Project Scope and ToDos
- Create a new site
- Process the Foursquare data to a set of locations with additional data
- Set the data up so it can be put on a map (it needs lat and long)
- Can be searched
- Can show travel paths throughout a day
Day 5
I want to crawl Foursquare URLs for pages I do not have data in the API for. Here's an example page: https://foursquare.com/v/north-philadelphia/4e9ae7244901d3b0b7190bde
This is one of the pages that are there on the web (though who knows for how long) but are not in the Foursquare Places API. So let's figure out how to determine location data from a URL like that by starting in a Jupyter Notebook.
I'll use requests
here as well to get the HTML pages. Then I can use the classic BeautifulSoup
package to parse what I need out of it.
Ok, it turns out that there are two types of pages, ones like the one above, which have lat and long in the metadata, but no additional place/address location data. Then there are ones like Baruch College's Vertical Campus which are locations with place data but are, I guess, not business enough to be in the Places API.
So I can always get lat and long, but I'll need to check if the address block exists:
htmlLatitude = soup.find("meta", property="playfoursquare:location:latitude")
print(htmlLatitude)
print(f"Latitude is {htmlLatitude['content']}")
locationDataDict["latitude"] = htmlLatitude['content'];
htmlLongitude = soup.find("meta", property="playfoursquare:location:longitude")
print(htmlLongitude)
print(f"Latitude is {htmlLongitude['content']}")
locationDataDict["longitude"] = htmlLongitude['content'];
htmlAddressBlock = soup.find("div", itemprop="address")
if htmlAddressBlock is None:
print("No address block found")
else:
htmlStreetAddress = soup.find("span", itemprop="streetAddress")
print(htmlStreetAddress)
print(f"address is {htmlStreetAddress.string}")
locationDataDict["address"] = htmlStreetAddress.string;
It looks like the Places API that Foursquare open sourced is the API I'm using, so yeah, better crawl the pages I want before they're gone.
Weirdly, this does not appear to have "country" in the HTML. But there is another place to pull it from, the mess of Javascript that gets pushed on to the page. I suppose I could pull this from lat and long, but I'm trying to avoid grabbing a ton of data from external APIs.
I guess someetimes you just need to Do A Regex lol.
# Country pull
pattern = r'","country":"([^"]+)","'
match = re.search(pattern, str(htmlContent))
print("country match")
print(match.groups()[0])
Also, it seems not every page has all the address fields, so I'll have to allow some of those to null out.

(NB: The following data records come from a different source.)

/-- K\*\* cone (auxiliary definition): `blkI`. -/
def blkI (B : ℕ) : List StackOp := List.replicate B pop ++ List.replicate B push ++ List.replicate B pop

/-- K\*\* cone (auxiliary definition): `levU`. -/
def levU (L lam : ℕ) : List StackOp := (List.replicate (nblk L lam) (blkU (bsz L lam))).flatten

/-- K\*\* cone (auxiliary definition): `levV`. -/
def levV (L lam : ℕ) : List StackOp := (List.replicate (nblk L lam) (blkV (bsz L lam))).flatten

/-- K\*\* cone (auxiliary definition): `levI`. -/
def levI (L lam : ℕ) : List StackOp := (List.replicate (nblk L lam) (blkI (bsz L lam))).flatten

/-- K\*\* cone (auxiliary definition): `levX`. -/
def levX (L par lam : ℕ) : List StackOp := if lam % 2 = par then levI L lam else levV L lam

/-- K\*\* cone (auxiliary definition): `padLen`. -/
def padLen (L : ℕ) : ℕ := dbT L - (2 ^ L + 6 * 2 ^ L * L)

/-- K\*\* cone (auxiliary definition): `initX`. -/
def initX (L par : ℕ) : List StackOp :=
  if par = 0 then List.replicate (2 ^ L) push else List.replicate (2 ^ L) skip

/-- K\*\* cone (auxiliary definition): `trU`. -/
def trU (L : ℕ) : List StackOp :=
  List.replicate (2 ^ L) skip ++ ((List.range (2 * L)).map (levU L)).flatten ++
    List.replicate (padLen L) skip

/-- K\*\* cone (auxiliary definition): `trX`. -/
def trX (L par : ℕ) : List StackOp :=
  initX L par ++ ((List.range (2 * L)).map (levX L par)).flatten ++ List.replicate (padLen L) skip

/-! #### Times -/

/-- K\*\* cone (auxiliary definition): `base`. -/
def base (L lam : ℕ) : ℕ := 2 ^ L + 3 * 2 ^ L * lam

/-- position of `x` in the processing order of level `lam` (an involution of `[0, 2^L)`). -/
def posOf (L lam x : ℕ) : ℕ := if lam % 2 = 0 then 2 ^ L - 1 - x else x

/-- P-step, Q-step, C-step (birth of `(lam+1, x)`) and the partner C-step of token `x` at level `lam`. -/
def tP (L lam x : ℕ) : ℕ :=
  base L lam + 3 * bsz L lam * (posOf L lam x / bsz L lam) + posOf L lam x % bsz L lam

/-- K\*\* cone (auxiliary definition): `tQ`. -/
def tQ (L lam x : ℕ) : ℕ :=
  base L lam + 3 * bsz L lam * (posOf L lam x / bsz L lam) + bsz L lam +
    (bsz L lam - 1 - posOf L lam x % bsz L lam)

/-- K\*\* cone (auxiliary definition): `tC`. -/
def tC (L lam x : ℕ) : ℕ :=
  base L lam + 3 * bsz L lam * (posOf L lam x / bsz L lam) + 2 * bsz L lam + posOf L lam x % bsz L lam

/-- K\*\* cone (auxiliary definition): `tC'`. -/
def tC' (L lam x : ℕ) : ℕ :=
  base L lam + 3 * bsz L lam * (posOf L lam x / bsz L lam) + 2 * bsz L lam +
    (bsz L lam - 1 - posOf L lam x % bsz L lam)

/-- births: the initial pushes for level 0, the C-steps of level `lam - 1` otherwise. -/
def beta (L lam x : ℕ) : ℕ := if lam = 0 then x else tC L (lam - 1) x

end Schedule

section Arcs

variable {L : ℕ}

end Arcs

section MirrorCopy

variable {L lam x : ℕ}

variable {L lam x : ℕ}

end MirrorCopy

section TokenArcs

variable {L : ℕ}

end TokenArcs

/-! ### The charged `DB(L)` system of the schedule (charge 1) -/

section Layout

open Relation

/-- The step graph of the triple-stack butterfly schedule. -/
def tbGraph (L : ℕ) : Finset (ℕ × ℕ) := traceGraph (dbT L) (trU L) (trX L 0) (trX L 1)

/-- K\*\* cone (auxiliary definition): `carrier`. -/
def carrier (L lam x : ℕ) : Finset ℕ := {tP L lam x, tQ L lam x}

variable {L : ℕ}

/-! #### Decoding a step to the unique abstract vertex charged to it -/

/-- K\*\* cone (auxiliary definition): `decodeAux`. -/
def decodeAux (L lam rr : ℕ) : ℕ × ℕ :=
  if rr % (3 * bsz L lam) / bsz L lam = 0 then
    (lam, posOf L lam (rr / (3 * bsz L lam) * bsz L lam + rr % (3 * bsz L lam) % bsz L lam))
  else if rr % (3 * bsz L lam) / bsz L lam = 1 then
    (lam, posOf L lam (rr / (3 * bsz L lam) * bsz L lam +
      (bsz L lam - 1 - rr % (3 * bsz L lam) % bsz L lam)))
  else (lam + 1, posOf L lam (rr / (3 * bsz L lam) * bsz L lam + rr % (3 * bsz L lam) % bsz L lam))

/-- K\*\* cone (auxiliary definition): `decode`. -/
def decode (L t : ℕ) : ℕ × ℕ :=
  if t < 2 ^ L then (0, t) else decodeAux L ((t - 2 ^ L) / (3 * 2 ^ L)) ((t - 2 ^ L) % (3 * 2 ^ L))

end Layout

end TSB

/-! #### K\*\* assembled: `¬ SmallSegregators`, unconditionally -/

/-- Layout statement over an arbitrary `H_3(dbT L)` step graph (generalises `DBLayout`). -/
def DBLayoutIn (κ : ℕ) : Prop :=
  ∀ L, 5 ≤ L → ∃ E, IsMultiPushdownGraph 3 (dbT L) E ∧ Nonempty (ChargedDB L (dbT L) κ E)

end Summit.PneNP.PneNP.Theorems.RootDecompSegregatorSmallSegregators.Negative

git commit -am "Crawl HTML as a fallback to foursquare API 404"
Ok, I tried writing all of these rows to JSON:
for i in dataFrames["venues"].index:
idString = dataFrames["venues"].iloc[i].get('id')
dataFrames["venues"].loc[i].to_json("../datasets/venues/{}.json".format(idString))
for i in dataFrames["photos"].index:
idString = dataFrames["photos"].iloc[i].get('id')
dataFrames["venues"].loc[i].to_json("../datasets/photos/{}.json".format(idString))
for i in dataFrames["checkins"].index:
idString = dataFrames["checkins"].iloc[i].get('id')
dataFrames["checkins"].loc[i].to_json("../datasets/checkins/{}.json".format(idString))
and took a quick skim through it and it looks like everything looks good, plus I have a full archive of all the data I need.